**TRY IT**
From the line with "B := Nat.card_eq_fintype_card.symm" to the line with "exact h.symm", retype every line exactly, including those two, and leave out the rest of the data below.

════════════════

omit [V'.Normal] [V.Normal] in
include hU in
/-- **Naturality of `δ₀` along the level change**, vanishing form: for the morphism `(Σ_ker, Σ_{V'→V}, Σ_{U'→U})` from the sequence (B') at `(V', U')` to (B) at `(V, U)`,
`H¹(Σ_ker) (δ₀' s') = δ₀ (Σ_{U'→U} s')` (tree `IsSES.cohomologyMap_δ₀`) — and on `G`-invariants `Σ_{U'→U}` is the `H⁰`-NORM `H⁰(U', M) → H⁰(U, M)`; so `H¹(Σ_ker) (δ₀' s') = 0`
as soon as that norm kills `s'`. [cite: SerreGaloisCohomology1997, I §2.2] [cite: NeukirchSchmidtWingberg2008, (1.3.3)] -/
theorem cohomologyMap_kerMapSum_δ₀_eq_zero (s' : (ρ.coindOpen U' hU').toTopRep.ρ.invariants) (hs : (coindFinSum ρ.toTopRep hU'U).hom (s' : G ⧸ U' → M) = 0) :
    cohomologyMap (kerMapSum ρ hVU hV'U' hV'V hU'U hV hV') 1 ((isSES_kerIncl_coindFinSum ρ hV'U' hV' hU').δ₀ s') = 0 := by
  have hsq₂ : ∀ y : (ρ.coindOpen V' hV').toTopRep, (coindFinSum ρ.toTopRep hU'U).hom ((coindFinSum ρ.toTopRep hV'U').hom y) =
      (coindFinSum ρ.toTopRep hVU).hom ((coindFinSum ρ.toTopRep hV'V).hom y) := fun y => by
    rw [coindFinSum_coindFinSum, coindFinSum_coindFinSum]
  rw [IsSES.cohomologyMap_δ₀ (φ₁ := kerMapSum ρ hVU hV'U' hV'V hU'U hV hV') (φ₂ := coindFinSum ρ.toTopRep hV'V) (φ₃ := coindFinSum ρ.toTopRep hU'U)
    (isSES_kerIncl_coindFinSum ρ hV'U' hV' hU') (isSES_kerIncl_coindFinSum ρ hVU hV hU) (fun _ => rfl) hsq₂ s']
  have hv : ∀ v : (ρ.coindOpen U hU).toTopRep.ρ.invariants, (v : G ⧸ U → M) = 0 → (isSES_kerIncl_coindFinSum ρ hVU hV hU).δ₀ v = 0 := fun v hv => by
    rw [show v = 0 from Subtype.ext hv, map_zero]
  exact hv _ hs

/-! ## §3 The descent vanishing -/

include hV'U' hV' hV hU' hU in
/-- ★★ **DEGREE-(0,1) DESCENT.** If the `H⁰`-norm `Σ_{U'→U}` kills the `G`-invariants of `Maps(G ⧸ U', M)` (`hH0` — in the `ℤ_p²`-tower: the norm
`H⁰(K^{(1)}_{m'}, X_k) → H⁰(K^{(1)}_m, X_k)` vanishes for `m' ≫ m`, the finite-level shadow of `H⁰_Iw(K^{(1)}_∞, T) = 0`), then for every `R_c`-INVARIANT class
`y' ∈ H¹(G, Maps(G ⧸ V', M))` the pushed-down class `Σ_{V'→V} y'` is pulled back from `G ⧸ U`: `Σ_{V'→V} y' = π*_{U→V} w`. Proof: `H¹((R_c−1)') y' = δ₀'(s')` (§1 + exactness of (B') at
`H¹(ker Σ')`), push down by `Σ_ker` (§2): `H¹((R_c−1)') (Σ_{V'→V} y') = δ₀(Σ_{U'→U} s') = δ₀(0) = 0`, then exactness of (A) at `H¹(Maps(G ⧸ V, M))`.
[cite: PerrinRiou1994Invent, §1.3] [cite: SerreGaloisCohomology1997, I §2.2] [cite: NeukirchSchmidtWingberg2008, (1.3.2)–(1.3.3), I §6 Prop. (1.6.4)] -/
theorem exists_coindFinRes_eq_coindFinSum_of_rTransHom_eq [Finite M] (hcU' : c ∈ U')
    (hgen : ∀ y y' : G ⧸ V, Subgroup.quotientMapOfLE hVU y = Subgroup.quotientMapOfLE hVU y' → ∃ j : ℕ, y' = y * (c : G ⧸ V) ^ j)
    (hH0 : ∀ s : G ⧸ U' → M, s ∈ (ρ.coindOpen U' hU').toTopRep.ρ.invariants → (coindFinSum ρ.toTopRep hU'U).hom s = 0)
    (y' : continuousCohomology 1 (coindFin.{0, u} ρ.toTopRep V'))
    (hy' : cohomologyMap (rTransHom ρ.toTopRep V' (c : G ⧸ V')) 1 y' = y') :
    ∃ w : continuousCohomology 1 (coindFin.{0, u} ρ.toTopRep U),
      cohomologyMap (coindFinRes ρ.toTopRep hVU) 1 w = cohomologyMap (coindFinSum ρ.toTopRep hV'V) 1 y' := by
  have hcU : c ∈ U := hU'U hcU'
  -- (1) `H¹((R_c − 1)'_{V'}) y' = δ₀'(s')`
  obtain ⟨s', hs'⟩ := (isSES_kerIncl_coindFinSum ρ hV'U' hV' hU').exists_δ₀_eq_of_map_one_eq_zero _
    (cohomologyMap_kerIncl_rTransSubToKer_eq_zero ρ hV'U' hV' hcU' 1 y' hy')
  -- (2) push down: `H¹((R_c − 1)'_V) (Σ y') = H¹(Σ_ker) (δ₀' s') = δ₀ (Σ_{U'→U} s') = 0`
  have hzero : cohomologyMap (rTransSubToKer ρ hVU hV c hcU) 1 (cohomologyMap (coindFinSum ρ.toTopRep hV'V) 1 y') = 0 := by
    rw [← cohomologyMap_kerMapSum_rTransSubToKer ρ hV'V hV'U' hVU hU'U hV' hV hcU' hcU 1 y', ← hs']
    exact cohomologyMap_kerMapSum_δ₀_eq_zero ρ hV'V hV'U' hVU hU'U hV' hV hU' hU s' (hH0 _ s'.2)
  -- (3) exactness of (A) at `H¹(Maps(G ⧸ V, M))`
  exact (isSES_coindFinRes_rTransSubToKer ρ hVU hU hV hcU hgen).exists_map_one_eq_of_map_one_eq_zero _ hzero

include hV'U' hV' hV hU' hU in
/-- ★★ **VANISHING two levels down**: under the hypotheses of `exists_coindFinRes_eq_coindFinSum_of_rTransHom_eq` and `[V₀ ⊓ U : V] • M = 0` (`hidx`; in the tower
`[V̄_n ⊓ Ū_m : V̄_m] = p^{m−n} ≥ p^k`), `Σ_{V→V₀} (Σ_{V'→V} y') = 0` for every `R_c`-invariant `y' ∈ H¹(G, Maps(G ⧸ V', M))` (`Σ_{V→V₀} ∘ π*_{U→V} = 0`, brick (δ-a)).
[cite: PerrinRiou1994Invent, §1.3] [cite: NeukirchSchmidtWingberg2008, I §5 Cor. (1.5.7)] -/
theorem coindFinSum_coindFinSum_eq_zero_of_rTransHom_eq [Finite M] {V₀ : Subgroup G} (hVV₀ : V ≤ V₀) [Fintype (G ⧸ (V₀ ⊓ U))] (hcU' : c ∈ U')
    (hgen : ∀ y y' : G ⧸ V, Subgroup.quotientMapOfLE hVU y = Subgroup.quotientMapOfLE hVU y' → ∃ j : ℕ, y' = y * (c : G ⧸ V) ^ j)
    (hH0 : ∀ s : G ⧸ U' → M, s ∈ (ρ.coindOpen U' hU').toTopRep.ρ.invariants → (coindFinSum ρ.toTopRep hU'U).hom s = 0)
    (hidx : ∀ x : M, (V.subgroupOf (V₀ ⊓ U)).index • x = 0)
    (y' : continuousCohomology 1 (coindFin.{0, u} ρ.toTopRep V'))
    (hy' : cohomologyMap (rTransHom ρ.toTopRep V' (c : G ⧸ V')) 1 y' = y') :
    cohomologyMap (coindFinSum ρ.toTopRep hVV₀) 1 (cohomologyMap (coindFinSum ρ.toTopRep hV'V) 1 y') = 0 := by
  obtain ⟨w, hw⟩ := exists_coindFinRes_eq_coindFinSum_of_rTransHom_eq ρ hV'V hV'U' hVU hU'U hV' hV hU' hU hcU' hgen hH0 y' hy'
  rw [← hw]
  exact cohomologyMap_comp_apply_of_zero _ _
    (coindFinSum_coindFinRes_eq_zero_of_index_smul_eq_zero (X := ρ.toTopRep) (le_inf hVV₀ hVU) inf_le_left inf_le_right hidx) 1 w

end Descent

/-! ## §4 The `H⁰`-norm along a cyclic `p`-power fibre vanishes on finite `p^k`-torsion coefficients -/

section HZero

/-- **Periodic block sums**: if `v` is `d`-periodic under `f` then `Σ_{i<dr} fⁱ(v) = r • Σ_{i<d} fⁱ(v)`. [folklore] -/
theorem sum_range_mul_iterate_eq_smul {B : Type*} [AddCommMonoid B] (f : B → B) (v : B) {d : ℕ} (hd : Function.IsPeriodicPt f d v) (r : ℕ) :
    ∑ i ∈ Finset.range (d * r), f^[i] v = r • ∑ i ∈ Finset.range d, f^[i] v := by
  induction r with
  | zero => simp
  | succ r ih =>
    rw [Nat.mul_succ, Finset.sum_range_add, ih, succ_nsmul]
    congr 1
    refine Finset.sum_congr rfl fun i _ => ?_
    rw [add_comm, Function.iterate_add_apply, (hd.mul_const r).eq]

/-- **Orbit sums over a `p`-power period vanish on finite `p^k`-torsion**: for `v` with `f^{p^e}(v) = v` in a finite additive group `B` with `p^k B = 0` and `#B ≤ p^t`,
`t + k ≤ e`, the sum `Σ_{i<p^e} fⁱ(v)` is `p^{e−j} •` (one minimal period, `p^j = ` the minimal period `≤ #B ≤ p^t`), hence `0`. In the `ℤ_p`-tower this is the vanishing of
the norm `H⁰(K_{m'}, X_k) → H⁰(K_m, X_k)` for `m' ≥ m + t + k` — the finite-level shadow of `H⁰_Iw(K_∞, T) = 0`. [cite: PerrinRiou1994Invent, §1.3] [cite: Washington1997, §13.3] -/
theorem sum_range_iterate_eq_zero {B : Type*} [AddCommMonoid B] [Finite B] {p k t e : ℕ} (hp : p.Prime)
    (htor : ∀ w : B, p ^ k • w = 0) (hB : Nat.card B ≤ p ^ t) (he : t + k ≤ e)
    (f : B → B) (v : B) (hv : Function.IsPeriodicPt f (p ^ e) v) :
    ∑ i ∈ Finset.range (p ^ e), f^[i] v = 0 := by
  haveI := Fintype.ofFinite B
  obtain ⟨j, hj, hd⟩ := (Nat.dvd_prime_pow hp).1 hv.minimalPeriod_dvd
  have hjt : j ≤ t := by
    have h1 : p ^ j ≤ p ^ t :=
      calc p ^ j = Function.minimalPeriod f v := hd.symm
        _ ≤ Fintype.card B := Function.minimalPeriod_le_card
        _ = Nat.card B := Nat.card_eq_fintype_card.symm
        _ ≤ p ^ t := hB
    exact (Nat.pow_le_pow_iff_right hp.one_lt).1 h1
  have hsplit : p ^ e = p ^ j * p ^ (e - j) := by rw [← pow_add, Nat.add_sub_cancel' hj]
  have hper : Function.IsPeriodicPt f (p ^ j) v := hd ▸ Function.isPeriodicPt_minimalPeriod f v
  rw [hsplit, sum_range_mul_iterate_eq_smul f v hper (p ^ (e - j))]
  have hk : p ^ (e - j) = p ^ (e - j - k) * p ^ k := by rw [← pow_add]; congr 1; omega
  rw [hk, ← smul_smul, htor, smul_zero]

variable {U U' : Subgroup G} (hU'U : U' ≤ U) (hU : IsOpen (U : Set G)) (hU' : IsOpen (U' : Set G))

omit [TopologicalSpace G] [IsTopologicalGroup G] [CompactSpace G] in
/-- `g • x̄ = (g x)‾` in `G ⧸ N`. [folklore] -/
theorem smul_mk_eq (N : Subgroup G) (g x : G) : g • ((x : G) : G ⧸ N) = ((g * x : G) : G ⧸ N) := by
  rw [MulAction.Quotient.smul_mk, smul_eq_mul]

/-- **Invariant functions in the permutation model**: `s ∈ Maps(G ⧸ U', M)^G` satisfies `s(g y) = g · s(y)` (so `s` is determined by `s(1) ∈ M^{U'}`:
`Maps(G ⧸ U', M)^G = H⁰(U', M)`). [cite: SerreLocalFields1979, VII §5] [cite: NeukirchSchmidtWingberg2008, I §6 Prop. (1.6.4)] -/
theorem apply_smul_of_mem_invariants {s : G ⧸ U' → M} (hs : s ∈ (ρ.coindOpen U' hU').toTopRep.ρ.invariants) (g : G) (y : G ⧸ U') :
    s (g • y) = ρ g (s y) := by
  have h := congrFun ((ContRepresentation.mem_invariants _).1 hs g) (g • y)
  change ρ g (s (g⁻¹ • (g • y))) = s (g • y) at h
  rw [inv_smul_smul] at h
  exact h.symm

/-- The value of an invariant function at the unit coset is fixed by `U'`: `s(1) ∈ M^{U'}`. [cite: SerreLocalFields1979, VII §5] -/
theorem apply_one_mem_of_mem_invariants [U'.Normal] {s : G ⧸ U' → M} (hs : s ∈ (ρ.coindOpen U' hU').toTopRep.ρ.invariants) {u : G} (hu : u ∈ U') :
    ρ u (s ((1 : G) : G ⧸ U')) = s ((1 : G) : G ⧸ U') := by
  rw [← apply_smul_of_mem_invariants ρ hU' hs, smul_mk_eq, mul_one, (QuotientGroup.eq_one_iff u).2 hu, QuotientGroup.mk_one]

/-- The values of an invariant function along the powers of `a`: `s(ā^i) = ρ(a)^i (s(1))`. [cite: SerreLocalFields1979, VII §5] -/
theorem apply_mk_pow_of_mem_invariants [U'.Normal] {s : G ⧸ U' → M} (hs : s ∈ (ρ.coindOpen U' hU').toTopRep.ρ.invariants) (a : G) (i : ℕ) :
    s ((a : G ⧸ U') ^ i) = (fun w => ρ a w)^[i] (s ((1 : G) : G ⧸ U')) := by
  induction i with
  | zero => rw [pow_zero, Function.iterate_zero_apply, ← QuotientGroup.mk_one]
  | succ i ih =>
    rw [Function.iterate_succ_apply', ← ih, pow_succ', ← QuotientGroup.mk_pow, ← QuotientGroup.mk_mul, ← smul_mk_eq,
      apply_smul_of_mem_invariants ρ hU' hs, QuotientGroup.mk_pow]

variable [Fintype (G ⧸ U')]

omit [TopologicalSpace G] [IsTopologicalGroup G] [CompactSpace G] in
/-- **The fibre of `G ⧸ U' → G ⧸ U` over the unit coset is `{ā^j : j < p^e}`** when the fibres are `⟨ā⟩`-orbits (`hgenU`) and `ā` has order `p^e` in `G ⧸ U'`.
[cite: NeukirchSchmidtWingberg2008, I §5] [cite: Washington1997, §13.1] -/
theorem filter_quotientMapOfLE_eq_one_eq_image [U'.Normal] {p e : ℕ} {a : G} (haU : a ∈ U) (hord : orderOf (a : G ⧸ U') = p ^ e)
    (hpe : 0 < p ^ e)
    (hgenU : ∀ z z' : G ⧸ U', Subgroup.quotientMapOfLE hU'U z = Subgroup.quotientMapOfLE hU'U z' → ∃ j : ℕ, z' = z * (a : G ⧸ U') ^ j) :
    (Finset.univ.filter fun z : G ⧸ U' => Subgroup.quotientMapOfLE hU'U z = ((1 : G) : G ⧸ U)) =
      (Finset.range (p ^ e)).image fun j => (a : G ⧸ U') ^ j := by
  ext z
  simp only [Finset.mem_filter, Finset.mem_univ, true_and, Finset.mem_image, Finset.mem_range]
  constructor
  · intro hz
    have h1 : Subgroup.quotientMapOfLE hU'U ((1 : G) : G ⧸ U') = Subgroup.quotientMapOfLE hU'U z := by
      rw [hz, Subgroup.quotientMapOfLE_apply_mk]
    obtain ⟨j, hj⟩ := hgenU _ _ h1
    refine ⟨j % p ^ e, Nat.mod_lt _ hpe, ?_⟩
    rw [hj, QuotientGroup.mk_one, one_mul, ← hord, pow_mod_orderOf]
  · rintro ⟨j, -, rfl⟩
    rw [← QuotientGroup.mk_pow, Subgroup.quotientMapOfLE_apply_mk, QuotientGroup.eq]
    simpa using U.pow_mem haU j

════════════════

**ANSWER FOR THIS EXERCISE**
        _ = Nat.card B := Nat.card_eq_fintype_card.symm
        _ ≤ p ^ t := hB
    exact (Nat.pow_le_pow_iff_right hp.one_lt).1 h1
  have hsplit : p ^ e = p ^ j * p ^ (e - j) := by rw [← pow_add, Nat.add_sub_cancel' hj]
  have hper : Function.IsPeriodicPt f (p ^ j) v := hd ▸ Function.isPeriodicPt_minimalPeriod f v
  rw [hsplit, sum_range_mul_iterate_eq_smul f v hper (p ^ (e - j))]
  have hk : p ^ (e - j) = p ^ (e - j - k) * p ^ k := by rw [← pow_add]; congr 1; omega
  rw [hk, ← smul_smul, htor, smul_zero]

variable {U U' : Subgroup G} (hU'U : U' ≤ U) (hU : IsOpen (U : Set G)) (hU' : IsOpen (U' : Set G))

omit [TopologicalSpace G] [IsTopologicalGroup G] [CompactSpace G] in
/-- `g • x̄ = (g x)‾` in `G ⧸ N`. [folklore] -/
theorem smul_mk_eq (N : Subgroup G) (g x : G) : g • ((x : G) : G ⧸ N) = ((g * x : G) : G ⧸ N) := by
  rw [MulAction.Quotient.smul_mk, smul_eq_mul]

/-- **Invariant functions in the permutation model**: `s ∈ Maps(G ⧸ U', M)^G` satisfies `s(g y) = g · s(y)` (so `s` is determined by `s(1) ∈ M^{U'}`:
`Maps(G ⧸ U', M)^G = H⁰(U', M)`). [cite: SerreLocalFields1979, VII §5] [cite: NeukirchSchmidtWingberg2008, I §6 Prop. (1.6.4)] -/
theorem apply_smul_of_mem_invariants {s : G ⧸ U' → M} (hs : s ∈ (ρ.coindOpen U' hU').toTopRep.ρ.invariants) (g : G) (y : G ⧸ U') :
    s (g • y) = ρ g (s y) := by
  have h := congrFun ((ContRepresentation.mem_invariants _).1 hs g) (g • y)
  change ρ g (s (g⁻¹ • (g • y))) = s (g • y) at h
  rw [inv_smul_smul] at h
  exact h.symm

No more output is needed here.